Тогда тело мое привычно отключается от зрения, обоняния и слуха, шума и ярости, страсти и гнева и возлежит, еле вздыхая, под простыней, в царстве физического полусна и духовной полусвободы. Мысль моя работает бесконтрольно и безмятежно, и каждую секунду вспыхивают в ней слова, поминутно округляясь в элегантные фразы и ритмические периоды. А когда она вступает в завершенность часа и на циферблате настенных часов длинная, тонкая стрелка накрывает собой коренастую и толстенькую, – тогда вдруг плещут над бездыханной моей плотью крылья иномирного, трансцендентного бытия, куда более весомого и внятного теперь, чем посюсторонняя крысиная, тараканья и человечья суета, чем бремя паскудной нашей рутенской – рутинской – рутинной обыденщины, которая наваливается днем на мою мысль, стоит ей чуть двинуться кверху.

Мое ночное бытие – оазис тишины посреди праздно и по-пустому суетливого мира, арабская мелодия, которая вливается в ухо бестолковых шумов своей гаммой, выстраивая их согласно звучанию своего внутреннего камертона. Дур муфассал… Или – совершим несколько фантастичное разделение, не вполне соответствующее знакам письма. Вот такое:

До – харф Даль,

Ре – харф Рэ,

Ми – харф Мим,

Фа – харф Фэ,

Соль – харф Заль,

Ля – харф Лям,

Си – харф Син.

Сознание мое – тончайшая, вибрирующая нить между обоими мирами, то, что остается за вычетом эго, благой осадок народа Израилева. Явь и сон, жизнь и смерть – что из них есть первое, что – второе? Не различить. Оба мира противостоят – стоят – существуют лишь потому, что у меня бессонница и я грежу. Оба хотят целиком воплотиться через меня – какой одолеет?

Успокойся. Днем ты не ведаешь, не ощущаешь, не знаешь того, что в твоих силах подарить победу одному из двух миров – не двинув и членом, не шевельнув и ресницей, лишь позволив потоку сна унести тебя вниз по темным кругам мироздания, по виткам великой спирали к ее истоку. Помни, без истока не возникнет дельты!
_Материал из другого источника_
import Summits.FinalStateConjecture.FinalStateConjecture.Statement
import Summits.FinalStateConjecture.FinalStateConjecture.Theorems.PhaseMixingCaptureCaptureSufficesTameKickReduction
import HarnessLib

/-!
# `CaptureSufficesTame` (stmt-FinalStateConjecture-17270, route PhaseMixingCapture, rank 6),
# line `SketchIdeator2` (card `only-the-third-law-is-generic`): the SETTLING-KICK reduction (skeleton v3)

Skeleton v2 of the line (leads a0/c1) had three registered stubs: A = item stmt-17296 verbatim (every censored
MGHD carries an honest C⁰ final-state decomposition), U = item stmt-17298 verbatim (an honest C⁰ configuration
with sub-extremal LABELS upgrades to the summit's honest C² decomposition) and the ∃-form kick R =
`stub_unparkingKick`. The sanity of U hinges on an open C⁰ label-rigidity question (do honest C⁰ Kerr charts pin
their labels `(Mᵢ, aᵢ)`? — `Cruxes/CaptureSufficesTame/LABEL-RIGIDITY-C0{,-c1}.md`): with floppy labels U is false
at every censored extremal-settling development and the line dies at U for a reason foreign to its idea.

Skeleton v3 (lead c2) folds U into the kick. Its kick R⁺ = `stub_settlingKick` asks the small members of the
witness curve to be censored and SETTLED — every MGHD has complete `𝓘⁺` and, whenever it carries SOME honest C⁰
endpoint configuration, carries an honest C² final-state decomposition with sub-extremal holes — so that no C⁰
label is ever read. This file is the v3 REDUCTION (playbook: reduction theorem first, hypotheses = the
registered stub texts verbatim), sorry-free, definition-free and `Theses`-free:

* `finalStateConjecture_of_settlingKick` — the re-typed summit from (W) tame weak cosmic censorship (VERBATIM the
  body of the crux's hypothesis `WeakCosmicCensorshipTame`), (A) VERBATIM item stmt-17296 and (R⁺) the settling
  kick; the crux follows in the skeleton by `fun _ _ hW ↦ …`.
* `settlingKick_of_finalStateConjecture` — **R⁺ is NECESSARY**: the summit implies the settling kick (the
  summit's own tame witness curve through the base datum is a settling kick, `ε₀ := 1`). So R⁺ cannot be refuted
  short of refuting the summit, and modulo (W) and (A) the kick IS the summit
  (`finalStateConjecture_iff_settlingKick`).
* `hasExhaustiveCharts_ofLE`, `isFutureOriented_ofLE` — honesty of a decomposition survives lowering the
  differentiability order with the same charts (`FinalStateDecomposition.ofLE`); whence
  `unparkingKick_of_finalStateConjecture` — v2's kick R is necessary as well (an honest C² sub-extremal
  decomposition is, read in C⁰, an honest C⁰ configuration with sub-extremal labels).

Nothing here is analysis: (A) and (R⁺) carry the dynamical content (attraction of censored exteriors to the
closed Kerr family; genericity of the third law along censored curves followed by the red-shift upgrade).
-/

set_option linter.dupNamespace false

noncomputable section

open scoped Manifold ContDiff Topology ENNReal
open Set Function Filter

namespace Summit.FinalStateConjecture.FinalStateConjecture.Theorems.PhaseMixingCaptureCaptureSufficesTame

open Literature.Geometry.Lorentzian
open Summit.FinalStateConjecture (HasCompleteNullInfinity exteriorOf RaysStayInClosure HasExhaustiveCharts
  IsFutureOriented certifiedLate certifiedSlab)

/-! ## Honesty survives lowering the differentiability order -/

section OfLE

variable {𝓢 : Spacetime.{0} 4} {O : Set 𝓢.carrier} {k k' : ℕ}

/-- **Exhaustive charts survive lowering the order.** `FinalStateDecomposition.ofLE` keeps every chart, label
and domain, so the certified late regions and slabs are literally the same sets, the honest radii `Rᵢ` serve
again, and the truncated `Cᵏ` deviations are dominated by the `Cᵏ'` ones (`supCkENorm_mono_right`).
[folklore] -/
theorem hasExhaustiveCharts_ofLE (d : FinalStateDecomposition 𝓢 O k') (h : k ≤ k')
    (hd : HasExhaustiveCharts d) : HasExhaustiveCharts (d.ofLE h) := by
  obtain ⟨R, hR, hconv, hcov⟩ := hd
  refine ⟨R, hR, fun i ↦ ?_, hcov⟩
  exact tendsto_of_tendsto_of_tendsto_of_le_of_le tendsto_const_nhds (hconv i) (fun _ ↦ zero_le)
    fun _ ↦ supCkENorm_mono_right _ h _

/-- **Future orientation of the charts does not see the order** (same motions, same charts, same labels).
[folklore] -/
theorem isFutureOriented_ofLE (d : FinalStateDecomposition 𝓢 O k') (h : k ≤ k') :
    IsFutureOriented (d.ofLE h) ↔ IsFutureOriented d :=
  Iff.rfl

end OfLE
import Literature.AnabelianGeometry.EtaleTheta.ThetaCohomologySaturated
import Literature.AnabelianGeometry.EtaleTheta.Discharge.Sec2ThetaOrbitClasses
import Literature.AnabelianGeometry.EtaleTheta.BarDeltaOfSetting
import HarnessLib

/-!
# [EtTh] Prop. 1.5 (ii)–(iii) over the §1 setting: `log(Ü) ∉ F̈²` — the Kummer class of `Ü` does NOT
# die on the geometric subgroup `(Δ^tp_Ÿ)^Θ` — DERIVED from the named §1 facts (GAP-LEDGER G-L2t1-1)

Mochizuki, *The étale theta function and its Frobenioid-theoretic manifestations*, Publ. RIMS **45**
(2009), §1, PRIMS PDF p. 12 ("`Δ^Θ_X := Δ_X/[Δ_X,[Δ_X,Δ_X]]`", "`(Ẑ(1) ≅) Δ_Θ`", "`Δ^tp_X/Δ^tp_Y ≅ Z`"),
Prop. 1.5 (ii) p. 23 ("`F̈¹/F̈² = Hom((Δ^tp_Ÿ)^ell/Δ_Θ, Δ_Θ) = Ẑ · log(Ü)`"), Prop. 1.5 (iii) p. 23 ("maps
to `log(Θ)` in the quotient `F̈⁰/F̈¹` and on which `a ∈ Z` acts as
`η̈^Θ ↦ η̈^Θ − 2a · log(Ü) − (a²/2) · log(q_X) + log(O^×_K̈)`") [cite: MochizukiEtTh2009, Prop 1.5 (iii) p.23].

Cell abc-iut, layer L2 (seat abc-iut-L2-t7); GAP-LEDGER row G-L2t1-1 = the hypothesis binder `hL`
("`log(Ü)` has infinite order modulo `F̈²`") of seat abc-iut-L2-t1's `Sec1TranslatesNonTorsion`.
PROOF-ONLY (0 definitions). The census entry "not derivable over the typed §1 interface (meta-model
`log(U) = log(Ü) = 1`)" is correct for `KummerData` + `Prop15ii` ALONE; this file shows that JOINTLY
with `Prop15iii` and the vacuity guard `IsEtThOrigin` the clause IS a theorem:

* GROUP THEORY (`exists_commutator_toTheta_ne_one`): under `IsEtThOrigin`, some commutator
  `[s, g]`, `s ∈ Δ^tp_X`, `g ∈ Δ^tp_Ÿ`, survives in `(Π^tp_X)^Θ`. Otherwise `(Δ^tp_Y)^Θ` is central in
  the class-two group `(Δ^tp_X)^Θ` (`y² ∈ Δ^tp_Ÿ` for `y ∈ Δ^tp_Y` and `[s, y²] = [s, y]²`, `Δ_Θ`
  torsion-free), so `(Δ^tp_X)^Θ = ⟨(Δ^tp_Y)^Θ, s₀⟩` (`Δ^tp_X ↠ Z`) is abelian, so by density of
  `Δ^tp_X` in `Δ_X` (definition of `DeltaHat`) `[Δ_X, Δ_X]⁻ ⊆ [[Δ_X, Δ_X], Δ_X]⁻`, i.e. `Δ_Θ = 1` —
  contradicting `IsEtThOrigin.deltaTheta_ne_bot`.
* COHOMOLOGY (`EtaleThetaData.logUdd_not_mem_Fdd2`): if `log(Ü) ∈ F̈² = Ker(res → H¹((Δ^tp_Ÿ)^Θ, Δ_Θ))`
  (`∋` the Kummer classes, `Prop15ii`), restrict the `Z`-action formula of `Prop15iii` for a GEOMETRIC
  `σ ∈ Δ^tp_X` to `(Δ^tp_Ÿ)^Θ`: all three factors die, so the lift `x'` of `η̈^Θ` restricts to a
  `σ`-invariant HOMOMORPHISM `f` on `(Δ^tp_Ÿ)^Θ` (which centralises `Δ_Θ`), whence `f([s, g]) = 1`;
  but `[s, g] ∈ Δ_Θ` and `f|_{Δ_Θ} = id` (the normalisation "maps to `log(Θ)`"), so `[s, g] = 1` for
  all `s, g` — contradicting the group theory.
* `EtaleThetaData.logUdd_zpow_mem_Fdd2_imp` — **the binder `hL` in EXACTLY its typed shape, from
  `Compat`, `IsEtThOrigin`, `Prop15iii`, `Prop15ii`** (no `K = K̈`, no new field), via the root-closedness
  of `F̈²` (`ThetaCohomologySaturated`).

At the root model `ThetaSetting.model p` all of this is vacuous (`KummerData` is empty there, seat
abc-iut-w5-d171's `model_isEmpty_kummerData`); the derivation is generic. Nothing of [EtTh] is asserted;
typed ≠ endorsed; no side is taken on any disputed claim.
-/

noncomputable section

namespace Literature.AnabelianGeometry.EtaleTheta

open Literature.AnabelianGeometry.SemiGraphs
open scoped IsMulCommutative

namespace ThetaSetting

variable {p : ℕ} [Fact p.Prime] {D : ThetaSetting p}

/-! ## Group theory of the class-two quotient `(Δ^tp_X)^Θ` -/

/-- `y ∈ Δ^tp_Y ⇒ y² ∈ Δ^tp_Ÿ = Δ^tp_{Y₂}` ("`Δ^tp_Y/Δ^tp_{Y_N} ≅ ℤ/Nℤ(1)`" at `N = 2`, p. 16: the root
field `relIndex_deltaYN`). [cite: MochizukiEtTh2009, §1 p.13] -/
theorem mul_self_mem_DtpYddN_one {y : D.PiTemp} (hy : y ∈ D.DtpY) : y * y ∈ D.DtpYddN 1 := by
  have hy' : y ∈ D.toZ.ker ⊓ D.aug.toMonoidHom.ker := hy
  have h2 : ((D.GtpYN 2 ⊓ D.aug.toMonoidHom.ker).subgroupOf
      (D.toZ.ker ⊓ D.aug.toMonoidHom.ker)).index = 2 := D.relIndex_deltaYN 2
  have hmem := Subgroup.mul_self_mem_of_index_two h2 ⟨y, hy'⟩
  rw [Subgroup.mem_subgroupOf] at hmem
  have hmem' : y * y ∈ D.GtpYN 2 ⊓ D.aug.toMonoidHom.ker := hmem
  have h1 : D.aug.toMonoidHom (y * y) = 1 := (MonoidHom.mem_ker).mp hmem'.2
  change y * y ∈ (D.GtpYN (2 * 1) ⊓ (D.GJddN 1).comap D.aug.toMonoidHom) ⊓ D.DeltaTemp
  refine Subgroup.mem_inf.mpr ⟨Subgroup.mem_inf.mpr ⟨?_, ?_⟩, hmem'.2⟩
  · rw [mul_one]; exact hmem'.1
  · rw [Subgroup.mem_comap, h1]; exact one_mem _

/-- In the class-two group `(Δ^tp_X)^Θ` (`Δ_Θ` central, commutators in `Δ_Θ`, `Δ_Θ` torsion-free
under the guard): if `[s, g]` dies for every `g ∈ Δ^tp_Ÿ`, then `[s, y]` dies for every `y ∈ Δ^tp_Y`
(`[s, y²] = [s, y]²`). [cite: MochizukiEtTh2009, §1 p.12] -/
theorem toTheta_comm_of_dtpY (hO : D.IsEtThOrigin)
    (H0 : ∀ s ∈ D.DeltaTemp, ∀ g ∈ D.DtpYddN 1, D.toTheta (s * g * s⁻¹ * g⁻¹) = 1)
    {s y : D.PiTemp} (hs : s ∈ D.DeltaTemp) (hy : y ∈ D.DtpY) :
    D.toTheta s * D.toTheta y = D.toTheta y * D.toTheta s := by
  set a := D.toTheta s with ha
  set b := D.toTheta y with hb
  have haΔ : a ∈ D.DtpTheta := ⟨s, hs, rfl⟩
  have hbΔ : b ∈ D.DtpTheta := ⟨y, hy.2, rfl⟩
  set c := a * b * a⁻¹ * b⁻¹ with hc
  have hcΘ : c ∈ D.DeltaTheta := D.commutator_mem_deltaTheta haΔ hbΔ
  have hbc : b * c = c * b := (D.deltaTheta_comm_dtpTheta hcΘ hbΔ).symm
  have h1 : a * (b * b) * a⁻¹ * (b * b)⁻¹ = 1 := by
    have := H0 s hs (y * y) (mul_self_mem_DtpYddN_one hy)
    simpa only [map_mul, map_inv] using this
  have e1 : a * b * a⁻¹ = c * b := by rw [hc]; group
  have e2 : a * (b * b) * a⁻¹ * (b * b)⁻¹ = c * c := by
    calc a * (b * b) * a⁻¹ * (b * b)⁻¹
        = (a * b * a⁻¹) * (a * b * a⁻¹) * b⁻¹ * b⁻¹ := by group
      _ = (c * b) * (c * b) * b⁻¹ * b⁻¹ := by rw [e1]
      _ = c * (b * c) * b⁻¹ := by group
      _ = c * (c * b) * b⁻¹ := by rw [hbc]
      _ = c * c := by group
  have hc1 : c = 1 := D.deltaTheta_eq_one_of_sq_eq_one hO hcΘ (by rw [sq, ← e2, h1])
  calc a * b = (a * b * a⁻¹ * b⁻¹) * b * a := by group
    _ = b * a := by rw [← hc, hc1, one_mul]

/-- … and then `(Δ^tp_X)^Θ = ⟨(Δ^tp_Y)^Θ, s₀⟩` (`Δ^tp_X ↠ Z`, root field `toZ_delta_surjective`) is
ABELIAN. [cite: MochizukiEtTh2009, §1 p.12] -/
theorem toTheta_comm_of_deltaTemp (hO : D.IsEtThOrigin)
    (H0 : ∀ s ∈ D.DeltaTemp, ∀ g ∈ D.DtpYddN 1, D.toTheta (s * g * s⁻¹ * g⁻¹) = 1)
    {s t : D.PiTemp} (hs : s ∈ D.DeltaTemp) (ht : t ∈ D.DeltaTemp) :
    D.toTheta s * D.toTheta t = D.toTheta t * D.toTheta s := by
  obtain ⟨⟨s₀, hs₀⟩, hZ⟩ := D.toZ_delta_surjective (Multiplicative.ofAdd 1)
  rw [MonoidHom.restrict_apply] at hZ
  -- every geometric element is `y · s₀ⁿ` with `y ∈ Δ^tp_Y`
  have decomp : ∀ u ∈ D.DeltaTemp, ∃ y ∈ D.DtpY, ∃ n : ℤ, u = y * s₀ ^ n := by
    intro u hu
    refine ⟨u * (s₀ ^ Multiplicative.toAdd (D.toZ u))⁻¹, ⟨?_, ?_⟩, Multiplicative.toAdd (D.toZ u),
      by rw [inv_mul_cancel_right]⟩
    · change D.toZ (u * (s₀ ^ Multiplicative.toAdd (D.toZ u))⁻¹) = 1
      rw [map_mul, map_inv, map_zpow, hZ, ← ofAdd_zsmul, smul_eq_mul, mul_one, ofAdd_toAdd,
        mul_inv_cancel]
    · have hs₀' : s₀ ∈ D.DeltaTemp := hs₀
      exact D.DeltaTemp.mul_mem hu (D.DeltaTemp.inv_mem (D.DeltaTemp.zpow_mem hs₀' _))
  have hS : ∀ y ∈ D.DtpY, Commute (D.toTheta y) (D.toTheta s₀) := fun y hy =>
    (toTheta_comm_of_dtpY hO H0 hs₀ hy).symm
  have hY : ∀ y ∈ D.DtpY, ∀ y' ∈ D.DtpY, Commute (D.toTheta y) (D.toTheta y') := fun y hy y' hy' =>
    (toTheta_comm_of_dtpY hO H0 hy'.2 hy).symm
  obtain ⟨y, hy, n, rfl⟩ := decomp s hs
  obtain ⟨y', hy', m, rfl⟩ := decomp t ht
  rw [map_mul, map_mul, map_zpow, map_zpow]
  exact (((hY y hy y' hy').mul_right ((hS y hy).zpow_right m)).mul_left
    (((hS y' hy').zpow_right n).symm.mul_right ((Commute.refl _).zpow_zpow n m))).eq
import Literature.MathematicalPhysics.QuantumFieldTheory.QCDFlavourSymmetry
import Literature.MathematicalPhysics.QuantumFieldTheory.QCDTimeReflection
import HarnessLib

/-!
# Crux `TorusHalfSpectrum` (stmt-QuantumFields-9508), line `registered` (`Lines/birth.lean`, reshape v4) —
# stub `stub_osAdjoint_charge`: the Osterwalder–Seiler reflection `Θ` flips the flavour charge

Stub Θ of the birth skeleton of the crux
`Summit.QuantumFields.QCD.Theses.QuarksNoInfraredClause.TorusHalfSpectrum` (= `OsAdjointChargeStmt`
unfolded): if a gauge-invariant local lattice-QCD observable `A` is HOMOGENEOUS of charge `q ∈ ℤ^{N_f}`
under the vector flavour torus — `flavourScale t (A.F U) = (∏_f t_f^{q_f}) • A.F U` for all `t ∈ (ℂˣ)^{N_f}`
(`ψ_f ↦ t_f ψ_f`, `ψ̄_f ↦ t_f⁻¹ ψ̄_f`) — then its Osterwalder–Seiler adjoint `ΘA = A.osAdjoint`
(`(ΘA)(U) = Θ(A(θU))`, `Θ = rev ∘ Λ(T) ∘ conj` antilinear and order reversing, `T = fermiThetaLin`:
`ψ_{f,x} ↦ ψ̄_{f,θx}γ₀`, `ψ̄_{f,x} ↦ γ₀ψ_{f,θx}` at the SAME flavour `f`) is homogeneous of charge `−q`.
This is what makes the composite `A · τ_v ΘA` of a charged observable flavour-NEUTRAL, the input of
the neutral clustering hypothesis in the conjugate-pair core of the crux.

Proof (pattern of `fermiGaugeAct_fermiTheta` / `fermiGaugeLin_comp_fermiThetaLin` of
`QCDTimeReflection.lean`, with the diagonal flavour weights in place of the gauge rotation):

* on generator coefficients the diagonal weight map `D_s = diag (flavourWeight s)` satisfies
  `D_s ∘ T = T ∘ conj(D_{(s̄)⁻¹})` (`flavourLin_comp_fermiThetaLin`): `T` moves a `ψ_f`-coefficient to a
  `ψ̄_f`-slot of the same flavour, where the weight `s_f⁻¹ = conj ((conj s_f)⁻¹)` is the conjugate of
  the `ψ`-weight of `(s̄)⁻¹` (and symmetrically for `ψ̄`; valid also at `s_f = 0` since `0⁻¹ = 0`);
* hence on the whole boxed Grassmann algebra `flavourScale s (Θ y) = Θ (flavourScale (s̄)⁻¹ y)`
  (`flavourScale_fermiTheta`: `reverse_map_eq`, `ExteriorAlgebra.map_comp_map`, `grassmannConj_map`);
* for homogeneous `A` and `s ∈ (ℂˣ)^{N_f}` (so `(s̄)⁻¹ ∈ (ℂˣ)^{N_f}`), antilinearity of `Θ` turns the
  character `∏_f ((s̄)⁻¹_f)^{q_f}` into `conj ∏_f ((conj s_f)⁻¹)^{q_f} = ∏_f s_f^{−q_f}`
  (`conj_prod_star_inv_zpow`).

Everything used is proved in the tree (no named fact).  Sources: I. Montvay, G. Münster, *Quantum Fields
on a Lattice* (CUP 1994), §4.2.3 (4.91), (4.99) (the reflection `Θ`), §5.1.1 (5.6) (flavour symmetry);
K. Osterwalder, E. Seiler, Ann. Phys. 110 (1978) 440, §2.
-/

noncomputable section

namespace Summit.QuantumFields.QCD.Cruxes.TorusHalfSpectrum.Birth.OsAdjointCharge

open scoped BigOperators ComplexConjugate
open Literature.MathematicalPhysics.QuantumFieldTheory Literature.MathematicalPhysics.QuantumLattice

variable {Nf R : ℕ}

/-! ### The flavour torus and the reflection substitution on generator coefficients -/

/-- **The diagonal flavour weights against the reflection substitution, on generator coefficients**:
`D_s ∘ T = T ∘ conj(D_{(s̄)⁻¹})`.  The substitution `T = fermiThetaLin` fills the `ψ̄_{f,y,a,β}`-slot with a
spin combination of the `ψ_{f,θy,a,·}`-coefficients (same flavour `f`), on which the weight of `D_s` is
`s_f⁻¹ = conj (((s̄)⁻¹)_f)`, the conjugate of the `ψ`-weight of `(s̄)⁻¹`; symmetrically for the `ψ`-slots
(`s_f = conj ((((s̄)⁻¹)_f)⁻¹)`). -/
theorem flavourLin_comp_fermiThetaLin (s : Fin Nf → ℂ) :
    (LinearMap.pi fun w => QCDLatticeObservable.flavourWeight s w •
        (LinearMap.proj w : (BoxFermiIdx Nf R ⊕ₗ BoxFermiIdx Nf R → ℂ) →ₗ[ℂ] ℂ)) ∘ₗ fermiThetaLin =
      fermiThetaLin ∘ₗ conjLin (LinearMap.pi fun w => QCDLatticeObservable.flavourWeight (star s)⁻¹ w •
        (LinearMap.proj w : (BoxFermiIdx Nf R ⊕ₗ BoxFermiIdx Nf R → ℂ) →ₗ[ℂ] ℂ)) := by
  refine LinearMap.ext fun c => funext fun w => ?_
  obtain ⟨x, rfl⟩ : ∃ x, toLex x = w := ⟨ofLex w, rfl⟩
  rcases x with i | i
  · simp only [LinearMap.comp_apply, fermiThetaLin, conjLin_apply, LinearMap.pi_apply, ofLex_toLex,
      LinearMap.coe_sum, Finset.sum_apply, LinearMap.smul_apply, LinearMap.proj_apply,
      Equiv.symm_apply_apply, Pi.star_apply, Pi.inv_apply, star_mul', star_star, star_inv₀,
      smul_eq_mul, Finset.mul_sum, QCDLatticeObservable.flavourWeight_inl,
      QCDLatticeObservable.flavourWeight_inr]
    refine Finset.sum_congr rfl fun α _ => ?_
    ring
  · simp only [LinearMap.comp_apply, fermiThetaLin, conjLin_apply, LinearMap.pi_apply, ofLex_toLex,
      LinearMap.coe_sum, Finset.sum_apply, LinearMap.smul_apply, LinearMap.proj_apply,
      Equiv.symm_apply_apply, Pi.star_apply, Pi.inv_apply, star_mul', star_star, inv_inv,
      smul_eq_mul, Finset.mul_sum, QCDLatticeObservable.flavourWeight_inl,
      QCDLatticeObservable.flavourWeight_inr]
    refine Finset.sum_congr rfl fun α _ => ?_
    ring

/-- **The vector flavour torus against the reflection `Θ` on the boxed quark Grassmann algebra**:
`s · Θ(y) = Θ ((s̄)⁻¹ · y)` — conjugate-inverse weights because `Θ` is antilinear and exchanges `ψ_f` with
`ψ̄_f` (weights `t_f` and `t_f⁻¹`). -/
theorem flavourScale_fermiTheta (s : Fin Nf → ℂ) (y : BoxFermiAlg Nf R) :
    QCDLatticeObservable.flavourScale s (fermiTheta y) =
      fermiTheta (QCDLatticeObservable.flavourScale (star s)⁻¹ y) := by
  simp only [fermiTheta_apply, QCDLatticeObservable.flavourScale_eq]
  rw [← reverse_map_eq, ← AlgHom.comp_apply, ExteriorAlgebra.map_comp_map, grassmannConj_map,
    ← AlgHom.comp_apply (ExteriorAlgebra.map fermiThetaLin), ExteriorAlgebra.map_comp_map,
    flavourLin_comp_fermiThetaLin]

/-- **The conjugate character**: `conj (∏_f (((s̄)⁻¹)_f)^{q_f}) = ∏_f s_f^{(−q)_f}` (also at `s_f = 0`,
where both sides use `0⁻¹ = 0`). -/
theorem conj_prod_star_inv_zpow (s : Fin Nf → ℂ) (q : Fin Nf → ℤ) :
    conj (∏ f, (star s)⁻¹ f ^ (q f)) = ∏ f, s f ^ ((-q) f) := by
  rw [map_prod]
  refine Finset.prod_congr rfl fun f _ => ?_
  rw [map_zpow₀, Pi.inv_apply, Pi.star_apply, map_inv₀, starRingEnd_apply, star_star, inv_zpow',
    Pi.neg_apply]

/-! ### The registered stub -/

/-- **Stub `stub_osAdjoint_charge` of the birth skeleton of `TorusHalfSpectrum` (= `OsAdjointChargeStmt`)**:
the Osterwalder–Seiler adjoint of a flavour-homogeneous observable of charge `q` is flavour-homogeneous of
charge `−q`: `flavourScale s ((ΘA)(U)) = Θ (flavourScale (s̄)⁻¹ (A(θU))) = Θ ((∏ ((s̄)⁻¹_f)^{q_f}) • A(θU))
= conj (∏ ((s̄)⁻¹_f)^{q_f}) • (ΘA)(U) = (∏ s_f^{−q_f}) • (ΘA)(U)` (`flavourScale_fermiTheta`, the hypothesis at
`(s̄)⁻¹ ∈ (ℂˣ)^{N_f}`, antilinearity `LinearMap.map_smulₛₗ`, `conj_prod_star_inv_zpow`). -/
theorem stub_osAdjoint_charge :
    ∀ (Nf R : ℕ) (A : QCDLatticeObservable Nf R) (q : Fin Nf → ℤ),
      (∀ t : Fin Nf → ℂ, (∀ f, t f ≠ 0) → ∀ U,
          QCDLatticeObservable.flavourScale t (A.F U) = (∏ f, t f ^ (q f)) • A.F U) →
      ∀ t : Fin Nf → ℂ, (∀ f, t f ≠ 0) → ∀ U,
          QCDLatticeObservable.flavourScale t (A.osAdjoint.F U) = (∏ f, t f ^ ((-q) f)) • A.osAdjoint.F U := by
  intro Nf R A q hA s hs U
  have hs' : ∀ f, (star s)⁻¹ f ≠ 0 := fun f => by
    rw [Pi.inv_apply, Pi.star_apply]
    exact inv_ne_zero (star_ne_zero.2 (hs f))
  rw [QCDLatticeObservable.osAdjoint_F, flavourScale_fermiTheta, hA _ hs' _, LinearMap.map_smulₛₗ,
    conj_prod_star_inv_zpow]

end Summit.QuantumFields.QCD.Cruxes.TorusHalfSpectrum.Birth.OsAdjointCharge

end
Теперь не шевелись, не пробуждай тела и телесности твоих дневных ощущений: не тебя касается ткань, не по твоему лицу струится воздух из полуоткрытого окна. Отрешись от дневных сует – иначе снова проснешься в ложь. Уйди в сон, истинный, сладостный сон, доверься ему, ибо в нем стирается то, чем ты мнишь себя, и остается то, что ты есть на самом деле. Уйди к своему истоку, он – причина тебя. Твое начало прояснит твой конец, придаст завершенность твоему бытию. Играй. Как в раннем детстве, в момент утренней истины, выдумай персонажи, расставь их фигурки на внутреннем экране лобной кости, чуть повыше своих земных глаз. И объявляй начало спектакля.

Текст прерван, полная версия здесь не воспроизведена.